Вскоре все опять уснули. Жаль, что никто не видал пустынной улицы, где рассветный ветерок морщил большую, светящуюся лужу, превращая отражавшиеся в ней телефонные провода в неразборчивые строки черных зигзагов.
Глава пятая
1
С верхней площадки старой, редко посещаемой дозорной башни – «каланчи», как говорилось встарь, – стоявшей на восьмисотфутовом лесистом холме, именуемом Эттриковой горой, в одном из красивейших штатов Новой Англии, какой-нибудь заядлый летний турист (Миранда или Мэри, Том или Джим, чьи полустершиеся имена были написаны карандашом на балюстраде) мог бы увидеть широкое море зелени, состоявшей преимущественно из кленов, буков, бальзамического тополя да сосен.
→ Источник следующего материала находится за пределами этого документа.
import Literature.NumberTheory.LFunctions.Zhang2022.Section8Lemma84Contour
import Literature.NumberTheory.LFunctions.Zhang2022.Section8Lemma84Poles
import Literature.NumberTheory.LFunctions.Zhang2022.Section8Lemma84SmallRect
import HarnessLib

/-!
# Zhang (2022), Lemma 8.4 — IX: the whole contour argument, as one inequality with explicit pieces

Topic `Literature/NumberTheory/LFunctions/Zhang2022` (Landau–Siegel audit tree; verdict-neutral).
Y. Zhang, *Discrete mean estimates and the Landau–Siegel zero*, arXiv:2211.02515v1 (2022)
[Zhang2022LandauSiegel] — **an unrefereed manuscript under adjudication**; DAG nodes `Z22:(8.9)`,
`Z22:Lem8.4.pf` [Z22 p.46–47, tex L2399–2418]: Perron's formula (8.9), "the contour of integration is
moved in the same way as in the proof of Lemma 8.2", the comparison with the model on the small
contour, "direct calculation".

This file PROVES the generic form of that argument (`norm_sum_log_sub_main_le`): for coefficients
`f` whose Dirichlet series is `Φ(u) = U(w)L(w+β_a,χ)L(w+β_b,χ)/L(w,χ)` (`w = 1 − β_μ + u`) on
`Re u = 9`, with `U` holomorphic on `σ > 9/10`, an exceptional real zero `ρ ∈ (1 − α/2, 1)` of
`L(·,χ)` that is its only zero in `Re w > 1 − 2η`, `|Im w| < T′ + 1`, and pointwise bounds `M_R`
(`Re u ≥ α`), `M_l` (`Re u = −η`, `|t| ≤ T′`), `M_h` (`Im u = ±T′`), `Δ` (model comparison on the
small rectangle), one has for `x ≥ 1`, `L = log x`:
`‖∑_{n≤x} f(n)log(x/n) − M₀e^{β_μL}𝔤(β_a,β_b,β_μ;L)‖ ≤
  (2π)⁻¹(2e^{αL}M_R/T′ + e^{−ηL}M_lπ/η + 2(α+η)e^{αL}M_h/T′² + 56e^{αL/2}Δ/α)`
— Perron at `Re u = 9` shifted to `Re u = α` (`sum_log_eq_integral_shift`), the rectangle
`[−η, α] × [−T′, T′]` (`integral_line_decomp`), the residue theorem twice (`rect_big_eq_rect_small`),
and the small-rectangle comparison (`norm_rectSmall_sub_main_le`).

Nothing about the manuscript's Theorems 1–2 or about Landau–Siegel zeros is asserted.

## References

* Y. Zhang, arXiv:2211.02515v1 (2022), §8 (8.9), Lemma 8.4 (proof). [cite: Zhang2022LandauSiegel, §8 Lemma 8.4]
* H. L. Montgomery, R. C. Vaughan, *Multiplicative Number Theory I*, CUP 2007, §5.1, §6.2.
  [cite: MontgomeryVaughan2007, §6.2]
-/

noncomputable section

open Complex Real Set MeasureTheory Filter Topology intervalIntegral

namespace Literature.NumberTheory.LFunctions.Zhang2022.Lemma84

open Literature.Analysis.Complex

section ContourBound

variable {D : ℕ} [NeZero D] (χ : DirichletCharacter ℂ D)
variable (U Φ : ℂ → ℂ) (f : ℕ → ℂ) (M₀ βμ βa βb : ℂ)
variable {x ρ η α T' M_R M_l M_h Δ : ℝ}

/-- `‖(1/(2π) : ℂ)‖ = 1/(2π)` and `‖I/(2π)‖ = 1/(2π)`. [folklore] -/
private theorem norm_inv_two_pi :
    ‖(1 / (2 * π) : ℂ)‖ = 1 / (2 * π) ∧ ‖(I / (2 * π) : ℂ)‖ = 1 / (2 * π) := by
  have h2π : ‖(2 * π : ℂ)‖ = 2 * π := by
    rw [norm_mul, Complex.norm_ofNat, Complex.norm_real, Real.norm_of_nonneg Real.pi_pos.le]
  constructor
  · rw [norm_div, norm_one, h2π]
  · rw [norm_div, Complex.norm_I, h2π]

/-- **The contour argument of Lemma 8.4 with explicit pieces.** See the module docstring for the
setting; the conclusion is
`‖∑_{n≤x} f(n)log(x/n) − M₀e^{β_μL}𝔤(β_a,β_b,β_μ;L)‖ ≤
  (2π)⁻¹(2e^{αL}M_R/T′ + e^{−ηL}M_lπ/η + 2(α+η)e^{αL}M_h/T′² + 56e^{αL/2}Δ/α)`, `L = log x`.
[cite: Zhang2022LandauSiegel, §8 (8.9) and Lemma 8.4 (proof)] [cite: MontgomeryVaughan2007, §6.2] -/
theorem norm_sum_log_sub_main_le (hχ1 : χ ≠ 1)
    (hUd : DifferentiableOn ℂ U {s : ℂ | 9 / 10 < s.re})
    (hβμ : βμ.re = 0) (hβμ1 : 3 * α / 2 ≤ βμ.im) (hβμ2 : βμ.im ≤ 5 * α / 2)
    (hΦ : ∀ u, Φ u = U (1 - βμ + u) * χ.LFunction (1 - βμ + u + βa) *
      χ.LFunction (1 - βμ + u + βb) / χ.LFunction (1 - βμ + u))
    (hx : 1 ≤ x) (hα : 0 < α) (hαη : α ≤ η) (hη : η ≤ 1 / 40) (hT : 1 ≤ T')
    (hρ1 : ρ < 1) (hρα : 1 - α / 2 < ρ) (hLρ : χ.LFunction ρ = 0)
    (hL'ρ : deriv χ.LFunction ρ ≠ 0)
    (hzf : ∀ w : ℂ, 1 - 2 * η < w.re → |w.im| < T' + 1 → w ≠ ρ → χ.LFunction w ≠ 0)
    (hf : LSeriesSummable f 9) (hfΦ : ∀ t : ℝ, LSeries f ((9 : ℝ) + t * I) = Φ ((9 : ℝ) + t * I))
    (hMR0 : 0 ≤ M_R) (hPhiR : ∀ u : ℂ, α ≤ u.re → χ.LFunction (1 - βμ + u) ≠ 0 ∧ ‖Φ u‖ ≤ M_R)
    (hMl0 : 0 ≤ M_l) (hPhiL : ∀ t : ℝ, |t| ≤ T' → ‖Φ (((-η : ℝ) : ℂ) + t * I)‖ ≤ M_l)
    (hMh0 : 0 ≤ M_h)
    (hPhiH : ∀ x' y' : ℝ, -η ≤ x' → x' ≤ α → |y'| = T' → ‖Φ ((x' : ℂ) + y' * I)‖ ≤ M_h)
    (hΔ : ∀ u : ℂ, u.re ∈ Icc (-(α / 2)) (α / 2) → u.im ∈ Icc (βμ.im - 3 * α) (βμ.im + 3 * α) →
      (|u.re| = α / 2 ∨ |u.im - βμ.im| = 3 * α) →
      ‖Φ u - M₀ * (u + (βa - βμ)) * (u + (βb - βμ)) / (u - βμ)‖ ≤ Δ) :
    ‖(∑ n ∈ Finset.Ioc 0 ⌊x⌋₊, f n * (Real.log (x / n) : ℂ)) -
        M₀ * cexp (βμ * (Real.log x : ℂ)) * frakg βa βb βμ (Real.log x : ℂ)‖ ≤
      1 / (2 * π) * (2 * (Real.exp (α * Real.log x) * M_R / T') +
        Real.exp (-η * Real.log x) * M_l * (π / η) +
        2 * ((α + η) * (Real.exp (α * Real.log x) * M_h / T' ^ 2)) +
        56 * Real.exp (α * Real.log x / 2) * Δ / α) := by
  have hx0 : 0 < x := by linarith
  have hLx : 0 ≤ Real.log x := Real.log_nonneg hx
  have hη0 : 0 < η := lt_of_lt_of_le hα hαη
  have hβμim : 0 < βμ.im := by linarith
  have hβμim' : βμ.im ≤ 1 / 4 := by linarith
  have hβμα : βμ.im < 3 * α := by linarith
  -- the integrand `E(u) = e^{uL}Φ(u)/u²`
  set E : ℂ → ℂ := fun u => cexp (u * (Real.log x : ℂ)) * Φ u / u ^ 2 with hE
  have hEu : ∀ u, E u = cexp (u * (Real.log x : ℂ)) * Φ u / u ^ 2 := fun u => rfl
  -- differentiability of `Φ` to the right of `Re u = α`
  have hΦdiff : ∀ u : ℂ, α ≤ u.re → DifferentiableAt ℂ Φ u := fun u hu =>
    differentiableAt_Phi χ U Φ βμ βa βb hχ1 hUd hβμ hΦ (by linarith) (hPhiR u hu).1
  have hΦd : DifferentiableOn ℂ Φ (re ⁻¹' Icc α 9) := fun u hu =>
    (hΦdiff u hu.1).differentiableWithinAt
  -- Perron at `Re u = 9`, shifted to `Re u = α`
  have hP := sum_log_eq_integral_shift (f := f) hx hα (by linarith : α ≤ (9 : ℝ)) hf hΦd hfΦ
    (M := M_R) (fun u h1 _ => (hPhiR u h1).2)
  -- integrability on `Re u = α`
  have hcont : Continuous fun t : ℝ => Φ ((α : ℂ) + t * I) := by
    have hline : Continuous fun t : ℝ => (α : ℂ) + t * I := by fun_prop
    exact continuous_iff_continuousAt.2 fun t =>
      ((hΦdiff _ (by simp)).continuousAt).comp hline.continuousAt
  have hint : Integrable fun t : ℝ => E ((α : ℂ) + t * I) :=
    integrable_line (L := Real.log x) hα hcont (fun t => (hPhiR _ (by simp)).2)
  -- the rectangle decomposition of the shifted line
  have hdec := integral_line_decomp (Θ := E) (σ₀ := α) (σ₁ := η) (T := T') hint
  -- the residue bookkeeping: big rectangle = small rectangle
  have hRR := rect_big_eq_rect_small χ U Φ E βμ βa βb (Real.log x : ℂ) ρ η α T' hχ1 hUd hβμ
    hβμim hβμim' hΦ hEu hαη hη hT hβμα hρ1 hρα hLρ hL'ρ hzf
  -- the small rectangle against the model
  have hGc : ∀ u : ℂ, u.re ∈ Icc (-(α / 2)) (α / 2) →
      u.im ∈ Icc (βμ.im - 3 * α) (βμ.im + 3 * α) → (|u.re| = α / 2 ∨ |u.im - βμ.im| = 3 * α) →
      ContinuousAt E u := by
    intro u hre him hb
    obtain ⟨hnorm, -, hu0, -⟩ := bdry_facts hα hβμ hβμ1 hβμ2 hre hb
    have hLne : χ.LFunction (1 - βμ + u) ≠ 0 := by
      refine hzf _ ?_ ?_ ?_
      · simp only [add_re, sub_re, one_re, hβμ]; linarith [hre.1]
      · have : (1 - βμ + u).im = u.im - βμ.im := by simp; ring
        rw [this, abs_lt]; constructor <;> linarith [him.1, him.2]
      · intro h
        have hure : u.re = ρ - 1 := by
          have := congrArg Complex.re h
          simp only [add_re, sub_re, one_re, hβμ, Complex.ofReal_re] at this
          linarith
        have huim : u.im = βμ.im := by
          have := congrArg Complex.im h
          simp only [add_im, sub_im, one_im, Complex.ofReal_im] at this
          linarith
        rcases hb with h' | h'
        · rw [hure] at h'
          rcases (abs_eq (by positivity : (0 : ℝ) ≤ α / 2)).1 h' with h'' | h'' <;> linarith
        · rw [huim, sub_self, abs_zero] at h'; linarith
    have hd := differentiableAt_Phi χ U Φ βμ βa βb hχ1 hUd hβμ hΦ (u := u) (by linarith [hre.1]) hLne
    exact (differentiableAt_G Φ E (Real.log x : ℂ) hEu hd hu0).continuousAt
  have hsmall := norm_rectSmall_sub_main_le (M₀ := M₀) (βa := βa) (βb := βb) hα hLx hβμ hβμ1 hβμ2
    hEu hΔ hGc
  -- the bounds for the pieces
  have htails := norm_tails_le (Φ := Φ) (L := Real.log x) hα hT hMR0
    (fun t _ => (hPhiR _ (by simp)).2)
  have hleft := norm_left_le (Φ := Φ) (L := Real.log x) (T := T') hη0 (by linarith) hMl0 hPhiL
  have hB : ∀ (y' : ℝ) (_ : |y'| = T') (u : ℝ), -η ≤ u → u ≤ α →
      ‖E ((u : ℂ) + (y' : ℂ) * I)‖ ≤ Real.exp (α * Real.log x) * M_h / T' ^ 2 := by
    intro y' hy' u hu1 hu2
    have hsq : u ^ 2 + y' ^ 2 ≠ 0 := by
      have : y' ^ 2 = T' ^ 2 := by rw [← sq_abs, hy']
      nlinarith
    have h := norm_G_line_le (L := Real.log x) (σ := u) (t := y') (hPhiH u y' hu1 hu2 hy') hsq
    rw [hEu]
    refine h.trans ?_
    have hT2 : T' ^ 2 ≤ u ^ 2 + y' ^ 2 := by
      have : y' ^ 2 = T' ^ 2 := by rw [← sq_abs, hy']
      nlinarith
    have hnum : Real.exp (u * Real.log x) * M_h ≤ Real.exp (α * Real.log x) * M_h :=
      mul_le_mul_of_nonneg_right (Real.exp_le_exp.2 (mul_le_mul_of_nonneg_right hu2 hLx)) hMh0
    exact div_le_div₀ (by positivity) hnum (by positivity) hT2
  have hbot := norm_horizontal_le (Θ := E) (σ₀ := α) (σ₁ := η) (T' := -T')
    (B := Real.exp (α * Real.log x) * M_h / T' ^ 2) (by linarith)
    (hB (-T') (by rw [abs_neg, abs_of_pos (by linarith)]))
  have htop := norm_horizontal_le (Θ := E) (σ₀ := α) (σ₁ := η) (T' := T')
    (B := Real.exp (α * Real.log x) * M_h / T' ^ 2) (by linarith)
    (hB T' (abs_of_pos (by linarith)))
  -- names for the pieces
  set T₁ : ℂ := ∫ t in Iic (-T'), E ((α : ℂ) + t * I) with hT₁
  set T₂ : ℂ := ∫ t in Ioi T', E ((α : ℂ) + t * I) with hT₂
  set Lf : ℂ := ∫ t in (-T')..T', E (((-η : ℝ) : ℂ) + t * I) with hLf
  set Bo : ℂ := ∫ u in (-η)..α, E (u + ((-T' : ℝ) : ℂ) * I) with hBo
  set Tp : ℂ := ∫ u in (-η)..α, E (u + (T' : ℂ) * I) with hTp
  set Rs : ℂ := rectBoundaryIntegral E (-(α / 2)) (α / 2) (βμ.im - 3 * α) (βμ.im + 3 * α) with hRs
  set X : ℂ := M₀ * cexp (βμ * (Real.log x : ℂ)) * frakg βa βb βμ (Real.log x : ℂ) with hX
  have hS : (∑ n ∈ Finset.Ioc 0 ⌊x⌋₊, f n * (Real.log (x / n) : ℂ)) =
      (1 / (2 * π) : ℂ) * (T₁ + T₂ + Lf + I * Bo - I * Tp - I * Rs) := by
    rw [hP]
    congr 1
    rw [← hRR, ← hdec]
  have key : (∑ n ∈ Finset.Ioc 0 ⌊x⌋₊, f n * (Real.log (x / n) : ℂ)) - X =
      (1 / (2 * π) : ℂ) * (T₁ + T₂ + Lf + I * Bo - I * Tp) -
        (I / (2 * π)) * (Rs - 2 * π * I * X) := by
    rw [hS]
    have hπ : (π : ℂ) ≠ 0 := by exact_mod_cast Real.pi_ne_zero
    field_simp
    linear_combination (-(2 : ℂ) * π * X) * I_sq
  obtain ⟨n1, n2⟩ := norm_inv_two_pi
  have hπ0 : 0 < 1 / (2 * π) := by positivity
  rw [key]
  -- norms of the pieces
  have hnT : ‖T₂‖ + ‖T₁‖ ≤ 2 * (Real.exp (α * Real.log x) * M_R / T') := htails
  have hnL : ‖Lf‖ ≤ Real.exp (-η * Real.log x) * M_l * (π / η) := hleft
  have hnBo : ‖Bo‖ ≤ (α + η) * (Real.exp (α * Real.log x) * M_h / T' ^ 2) := hbot
  have hnTp : ‖Tp‖ ≤ (α + η) * (Real.exp (α * Real.log x) * M_h / T' ^ 2) := htop
  have hnRs : ‖Rs - 2 * π * I * X‖ ≤ 56 * Real.exp (α * Real.log x / 2) * Δ / α := hsmall
  calc ‖(1 / (2 * π) : ℂ) * (T₁ + T₂ + Lf + I * Bo - I * Tp) - (I / (2 * π)) * (Rs - 2 * π * I * X)‖
      ≤ ‖(1 / (2 * π) : ℂ) * (T₁ + T₂ + Lf + I * Bo - I * Tp)‖ +
          ‖(I / (2 * π)) * (Rs - 2 * π * I * X)‖ := norm_sub_le _ _
    _ = 1 / (2 * π) * ‖T₁ + T₂ + Lf + I * Bo - I * Tp‖ +
          1 / (2 * π) * ‖Rs - 2 * π * I * X‖ := by rw [norm_mul, norm_mul, n1, n2]
    _ ≤ 1 / (2 * π) * (‖T₁‖ + ‖T₂‖ + ‖Lf‖ + ‖Bo‖ + ‖Tp‖) +
          1 / (2 * π) * ‖Rs - 2 * π * I * X‖ := by
        gcongr
        calc ‖T₁ + T₂ + Lf + I * Bo - I * Tp‖
            ≤ ‖T₁ + T₂ + Lf + I * Bo‖ + ‖I * Tp‖ := norm_sub_le _ _
          _ ≤ (‖T₁ + T₂ + Lf‖ + ‖I * Bo‖) + ‖I * Tp‖ := by gcongr; exact norm_add_le _ _
          _ ≤ ((‖T₁ + T₂‖ + ‖Lf‖) + ‖I * Bo‖) + ‖I * Tp‖ := by gcongr; exact norm_add_le _ _
          _ ≤ (((‖T₁‖ + ‖T₂‖) + ‖Lf‖) + ‖I * Bo‖) + ‖I * Tp‖ := by gcongr; exact norm_add_le _ _
          _ = ‖T₁‖ + ‖T₂‖ + ‖Lf‖ + ‖Bo‖ + ‖Tp‖ := by
              rw [norm_mul, norm_mul, Complex.norm_I, one_mul, one_mul]
    _ ≤ 1 / (2 * π) * (2 * (Real.exp (α * Real.log x) * M_R / T') +
          Real.exp (-η * Real.log x) * M_l * (π / η) +
          2 * ((α + η) * (Real.exp (α * Real.log x) * M_h / T' ^ 2))) +
          1 / (2 * π) * (56 * Real.exp (α * Real.log x / 2) * Δ / α) := by
        have hsum : ‖T₁‖ + ‖T₂‖ + ‖Lf‖ + ‖Bo‖ + ‖Tp‖ ≤
            2 * (Real.exp (α * Real.log x) * M_R / T') +
              Real.exp (-η * Real.log x) * M_l * (π / η) +
              2 * ((α + η) * (Real.exp (α * Real.log x) * M_h / T' ^ 2)) := by linarith
        exact add_le_add (mul_le_mul_of_nonneg_left hsum hπ0.le)
          (mul_le_mul_of_nonneg_left hnRs hπ0.le)
    _ = _ := by ring

end ContourBound

end Literature.NumberTheory.LFunctions.Zhang2022.Lemma84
Верстах в семи на запад тонкий белый шпиц церкви обозначал место, где ютился городок Онкведо, в былые времена славившийся своими источниками. В пяти верстах на север, на речном берегу, на прогалине у подножья муравчатого пригорка, можно было разглядеть островерхие крыши затейливого строения (известного как Куково, Кукова усадьба, Куков замок, или Сосновое, по первоначальному его названию). Большое шоссе проходило через Онкведо и тянулось дальше на восток по южной стороне Эттрика. Множество грунтовых дорог и тропок пересекало во всех направлениях лесистую треугольную равнину, ограниченную несколько извилистой гипотенузой мощеного проселка, вившегося в северо-восточном направлении от Онкведо к Сосновому, долгим катетом упомянутого шоссе и коротким реки, через которую переброшен был стальной мост возле Эттрика и деревянный у Кукова.
Пасмурным теплым летним днем 1954-го года Мэри или Альмира, а пожалуй, и Вольфганг фон Гёте, чье имя было вырезано на парапете каким-то старомодным остряком, могли бы заметить автомобиль, свернувший с шоссе перед самым мостом и теперь сновавший и тыкавшийся туда-сюда в лабиринте сомнительных дорог. Он подвигался вперед неуверенно и с опаской, и всякий раз, когда решал переменить направление, сбавлял скорость и поднимал позади себя клуб пыли, как скребущий землю пес. Пожалуй, менее снисходительный человек, чем наш воображаемый наблюдатель, мог бы подумать, что за рулем этого бледно-голубого яйцевидного двухдверного седана, неопределенного возраста и довольно обшарпанной наружности, сидит какой-то болван. На самом же деле водителем его был профессор Вэйндельского университета Тимофей Пнин.